With choreography, each local transaction publishes domain events that trigger local transactions in other services.
Choreography - Benefits
- Good for simple workflows that require few participants and don’t need a coordination logic.
- Doesn’t require additional service implementation and maintenance.
- Doesn’t introduce a single point of failure, since the responsibilities are distributed across the saga participants.
Choreography - Drawbacks
- Workflow can become confusing when adding new steps, as it’s difficult to track which saga participants listen to which commands.
- There’s a risk of cyclic dependency between saga participants.
- Integration testing is difficult because all services must be running to simulate a transaction.
Ochestration
Orchestation is a way to coordinate sagas where a centralized controller tells the saga participants what local transactions to execute.
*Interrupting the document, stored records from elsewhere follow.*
import Summits.QuantumFields.YangMills.Theorems.BalabanUVNodesN08AtRecord13CoPHLaneFamily
import Summits.QuantumFields.YangMills.Theorems.BalabanUVNodesN08AlphaProfileSUEnd
import Literature.MathematicalPhysics.QuantumFieldTheory.Balaban1983to89.B10LeafUnpinnedRecord5C

/-!
# BalabanUVNodes ∕ N08 AT THE v1.7 STAGE-13 RECORD THROUGH THE RE-BOUND [B10] LAYER AT dag-n08-d's CHOSEN EXTERNAL INPUTS `XeOf` — THE (α) CLAUSE WITH ITS IN-EDGE SIDE EMPTY, KNIT INTO
# THE RECORD — v1.7 `CoPH` EDITION OF RECORD 13 (director-ym LINE №183 RULING H1ʰ ∕ №186 (α) ∕ №187; FINDING №9 = node00-def-T LOCATED-9 «the v1.6 residual 𝐓-weight slot `Stage13RParams.Zr p`
is run-indexed but HISTORY-BLIND, while print's ζ(Ω^c_{k+1}) ([Balaban1988Convergent] p.267 L15–20, (3.23) p.270) reads the term's whole history (Ω_j, Λ_j)»): def-T FILE 27 `Node00/Record13CoPH`
(p537939 ✓ 2668afee4a5b: `structure Stage13HParams extends Stage13RParams` + history-indexed fields `Zh p n Ω Λ : TkResidualW F N (FluctV N) p.K` (level-indexed, read AT THE WHOLE HISTORY `θ.zhAt p s = θ.Zh p n s.Ω s.Λ`)
and `Phih` (history-indexed smearing functions of the residual §2 data, C2 fold №187), guard `ZhUnity`, weights `WtOfRecord₁₃H θ p s`, provisos `Stage13HParams.Provisos₁₃CoPH` (Core rows +
`zhLaws ∕ zhLocal`), view `toStage5₁₃CoPH`, datum `datumOfRecord₁₃CoPH`, record `IsRecordOfRecord₁₃CCoPH` + faces; THE DOOR `Stage13HParams.ofHistoryBlind θ := ⟨θ, fun p _ _ _ => θ.Zr p, fun p _ _ _ => (θ.Rz p.K).phi⟩`
+ `rfl` ∕ `Iff.rfl` faces + dot-forms `Stage13RParams.ZrUnity.ofHistoryBlind ∕ ….Provisos₁₃(Sep)CoPR.ofHistoryBlind`) and FILE 28T `Node00/Record13SepCoPH` (p539169 ✓ df011462f50f: `Provisos₁₃SepCoPH`, `datumOfRecord₁₃SepCoPH`,
`IsRecordOfRecord₁₃CSepCoPH` + `.toCoPH`); dag-n10-d's H carrier leaves `Node00/Record13CarriersCoPH` (p539476 ✓ 944d848ee41f: §0 THE H-PIN ALGEBRA `Stage13HParams.onBase ∕ rebindX ∕ pin<G>` (structure updates
keeping `Zh ∕ Phih`), `toStage5₁₃CoPH_rebindX ∕ _pin<G>`, `Provisos₁₃CoPH.rebindX ∕ .pin<G>`, `datumOfRecord₁₃CoPH_rebindX ∕ _pin<G>`, `isRecordOfRecord₁₃CCoPH_rebindX ∕ _pinB10_of_eq`, `exists_world_…_rebindX`,
`guard_rebindX_iff`, H views `view₁₃CoPHB10YZW ∕ …B8B10YZW` + `_eq` + `_leaves`, §6 door-commute faces) and `…/Record13CarriersSepCoPH` (p540513 ✓ 81f7bc100561: `Provisos₁₃SepCoPH.pin<G>`, `datumOfRecord₁₃SepCoPH_pin<G>`,
`isRecordOfRecord₁₃CSepCoPH_pinB10_of_eq`).  Token map T₇ (plan IMPACT-183 + AMENDMENT (α), def-T KEYMAP v1.7, dag-lead WORDS): «the v1.6 names with `CoPR ↦ CoPH`, binders `Stage13RParams ↦ Stage13HParams`, `ZrUnity ↦ ZhUnity`, rows `zrLaws ∕ zrLocal ↦ zhLaws ∕ zhLocal`, `WtOfRecord₁₃R θ p ↦ (s ↦ WtOfRecord₁₃H θ p s)`».
# THIS FILE = the T₇ image of `BalabanUVNodesN08AtRecord13CoPRLaneXeOf` (p536334; the CoPR image of the knit p522919): N08's lane conjunct at an `IsRecordOfRecord₁₃CCoPH` record from `θ`'s
# provisos ∕ admissibility ∕ guard and the cluster-expansion DATA SCHEMA at `XeOf` ALONE (generic gauge group `G` with a direction `X ∈ 𝔤 ∖ 0` and the size condition `4π ≤ C68`; for
# `SU(M)`, `M ≥ 2`, at the bumped constants `bump68 𝔠₀` with NO structural hypothesis) — dag-n08-d g5's record-free END forms `BalabanUVNodesN08AlphaProfileRecord.b10_main_upC_XeOf` (F9)
# ∕ `…ProfileGroupSU` (F10: `suDir`) ∕ `…ProfileConsts` (F11: `four_pi_le_regMin_bump68`) ∕ `…ProfileSUEnd` (F12, p514827) composed BY NAME with dag-n10-d's H re-binding face
# `Node00.exists_world_isRecordOfRecord₁₃CCoPH_rebindX` and def-T's C-binding identity `Node00.upOfRecord₅C_eq` (Track A, DAG node N08 [Balaban1985UV3] CMP **102** (1985) 255, Thm 1 p. 257 (compact reading) + Thm 2 p. 272; R134 fan-out seat `pub-ymgap-dag-n08-c` g17, strategy s2
«knit at the record of record», trigger (t31) = FINDING №9 ∕ №174 (3) «pens port their OWN files»; 2026-08-27)

WHY THIS FILE.  p536334 keys on `Stage13RParams ∕ Provisos₁₃CoPR ∕ IsRecordOfRecord₁₃CCoPR` and re-binds with n10-d's R-level `rebindX`; at v1.7 the re-binding is dag-n10-d's H-level
`Stage13HParams.rebindX` and the view `toStage5₁₃CoPH` (`Stage13HParams.toStage5₁₃CoPH_rebindX`, `rfl`), so the knit is re-typed here under T₇.  The `rfl` glue «Stage-3 substitutions
commute with re-binding the B10 group» and «the C-binding of record over a tower-run residual carrier IS `ofPrintedAllXPNC ((carriers₃ σ₃ Xc).withTowerRuns10 T) (Y P) (Z P) (V P) (W P)`»
is CITED from `B10LeafUnpinnedRecord5C` §4 (`carriers₃_withTowerRuns10`, `upOfRecord₅C_eq_of_towerRuns` — `Stage5Params`-generic, edition-free).  §3 is stated at the H-LIFT of K0a's
all-numerics maker (departure (ii′) below; (iii) does not arise in this file).
HONEST DEPARTURES FROM A PURE TOKEN IMAGE (generator `tools/coph_n08_gen.py`; every other statement SHAPE verbatim under T₇, proofs re-checked):
(i) the 𝐑-bundle `WOfRecord₁₃` (12a; reads no 𝐓-slot, NOT re-issued) is fed the base `θ.toStage13Params`, as at ⁶; (ii′) every WITNESS-LINE theorem is stated at the H-LIFT
`⟨⟨θ₀, Zr⟩, Zh, Phih⟩ : Stage13HParams F N` of node00-def-K0a's v1.5 maker `θ₀` (`theta13LiveOfRecord ∕ theta13LiveOfNumerics … ∕ theta13LiveOfFamily₂ …`, θ-level, background-free)
by an ARBITRARY run-indexed residual family `Zr` AND ARBITRARY history-indexed fields `Zh ∕ Phih` (FILE 27's field tuple; so K0a's history-blind ⁷ witnesses `ofHistoryBlind ⟨θ₀, Zr₀⟩`
AND any future VALUE pin of `Zh` instantiate them by `exact`); admissibility and `SlotsNondegenerate₁₃` of the lift ARE K0a's faces of `θ₀` through the base (definitional), while the
guard half `ZhUnity` is DISPLAYED as `hZ` in the `N = 2` forms; (iii) the two ⁶ forms `…_at_ZrOfRecord₁₃` become `…_at_ofHistoryBlind_ZrOfRecord₁₃`, stated AT THE DOOR
`Stage13HParams.ofHistoryBlind F 2 ⟨θL, ZrOfRecord₁₃ F 2 θL⟩` (= `ofHistoryBlind (Stage13RParams.ofCured F 2 θL)` of K0a's `Record13SepCoPRInhabitedOfSepCoP` §2, by `rfl`): there the v1.7
guard `ZhUnity` IS the cured R-lift's `ZrUnity` through def-T's `Stage13RParams.ZrUnity.ofHistoryBlind`, hence HYPOTHESIS-FREE by FILE 17 `finsum_ζ0_ZrOfRecord₁₃` (every generation, every run).

WHAT IS PROVED (kernel bookkeeping BY NAME; 0 `def`, 0 `sorry`).
* §1 generic `G`: ★ `exists_world₁₃CCoPH_laneXeOf_b10_main_of_data` — from `θ`, `h : θ.Provisos₁₃CoPH F N`, admissibility, the lane letters `(𝔊, 𝔠, hC, X, hX, hX0, X₀, hstd, w, Bk)` at
  block size `θ.L`, expansion ∕ auxiliary data `𝔖 ∕ 𝔄 ∕ coef` and THE DATA SCHEMA AT `XeOf` on the window: a world (any window height `γw`, block size `θ.L`) that IS a ₁₃CCoPH record
  of `datumOfRecord₁₃CoPH F N θ h`, bound over the H view of `θ.rebindX (lane family at XeOf)`, with `Dag.B10_main (leavesP w P)` at every run; ★ `exists_guarded_record₁₃CCoPH_laneXeOf_b10_main_of_data`
  — N08's conjunct shape of a C-keyed `NodesAtSomeRecord13`, witnessed AT `θ`; ★ `…_of_inhabited13CoPH` — «C-keyed inhabitation `∃ θ, Provisos₁₃CoPH ∧ guard ∧ Admissible` + AT EVERY
  ODD `L > 1` lane letters with the DATA schema at `XeOf` ⟹ N08's conjunct» (the (α) programme's displayed inputs in place of the slot socket of `…N08AtRecord13CoPH` §2 — no in-edge face).
* §2 `G = SU(M)`, `M ≥ 2`, at `bump68 𝔠₀` (direction `suDir`, size condition a theorem): ★★ `exists_world₁₃CCoPH_laneXeOf_b10_main_of_data_su_bump`,
  ★★ `exists_guarded_record₁₃CCoPH_laneXeOf_b10_main_of_data_su_bump`, ★★ `…_of_inhabited13CoPH_su_bump` (+ `_two`: the record's own group `N = 2` on the 𝕋⁴ side AND the lane group `SU(2)`).
* §3 ★★ `…_at_theta13LiveOfNumerics_of_data_su_bump` — at the H-lift `⟨⟨θL, Zr⟩, Zh, Phih⟩` of K0a's all-numerics member (block size `F.L`), provisos OPAQUE, `hZ` displayed, lane `SU(2)`.
HONEST FRAMING — PLEASE READ.  The re-bound [B10] layer here is THE LANE'S constructed family at n08-d's chosen inputs `XeOf` (standard averaging, the lane's exact Haar-compatibility field; `XeOf` is n08-d's DEFINITION — a choice of minimisers — not data of print), NOT print's run family
of record (`runsB10OfRecord`, the `pinB10` layer) — hence NOT the slot `Node00.PrintedUV3V N θ.L` and NOT a re-pointing of S1; whether N08's COUNT may be read there is the chair's
species word (seam E6′, R451 ∕ R454).  Count-neutral re-keying of a LANDED storey to the re-issued record (new file; p536334 stays as the ⁶ sibling).  The DATA schema `RunDataRows`
(the [B10] §§2–3 cluster expansion at the lane's run objects — class II of the n08-b census = the object gap in data form), the in-edge hypotheses where displayed, the provisos,
admissibility, the guard and every window inequality are DISPLAYED hypotheses; nothing of Bałaban's asserted; a re-key is not progress; K0 ∕ K1 neither proved nor assumed; N08 NOT
discharged; one finite four-torus per run at fixed `ε`, the lane's d = 3 tori inside the record; nothing continuum ∕ ℝ⁴ ∕ OS ∕ mass gap ∕ Clay.  0 `sorry`, 0 `def`, standard axioms.
Sources: [Balaban1985UV3] Thm 1 p.257 (compact reading), Thm 2 p.272, (41)–(42) p.266, (44) p.267, (67)–(68) p.273, p.256 L15–18; [Balaban1985Variational] Thm 1 p.279;
[Balaban1985Averaging] Prop. 2 (54) p.26; [Balaban1989LargeFieldII] Thm 1 + (0.1) pp.355–356; [Balaban1988Convergent] p.244, (1.11) p.248, (2.18) p.257, p.267, (3.16)–(3.23) pp.268–270;
[Balaban1987RG1] Thm 1 p.255; [Balaban1984PropagatorsII] pp.223–250 (the Stage-3 carriers).
-/

noncomputable section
The saga orchestator handles all the transactions and tells the participants which operation to perform based on events.
The orchestrator executes saga requests, stores, and interprets the states of each task, and handles failure recovery with compensating transactions.
Orchestration - Benefits
- Good for complex workflows involving many participants or new participants added over time.
- Suitable when there is control over every participant in the process, and control over the flow of activities.
- Doesn’t introduce cyclical dependencies, because the orchestrator unilaterally depends on the saga participants.
- Clear separation of concerns simplifies business logic. Saga participants don’t need to know about commands for other participants.
Orchestration - Drawbacks
- Additional design complexity requires an implementation of a coordination logic.
- There’s an additional point of failure because the orchestrator manages the complete workflow.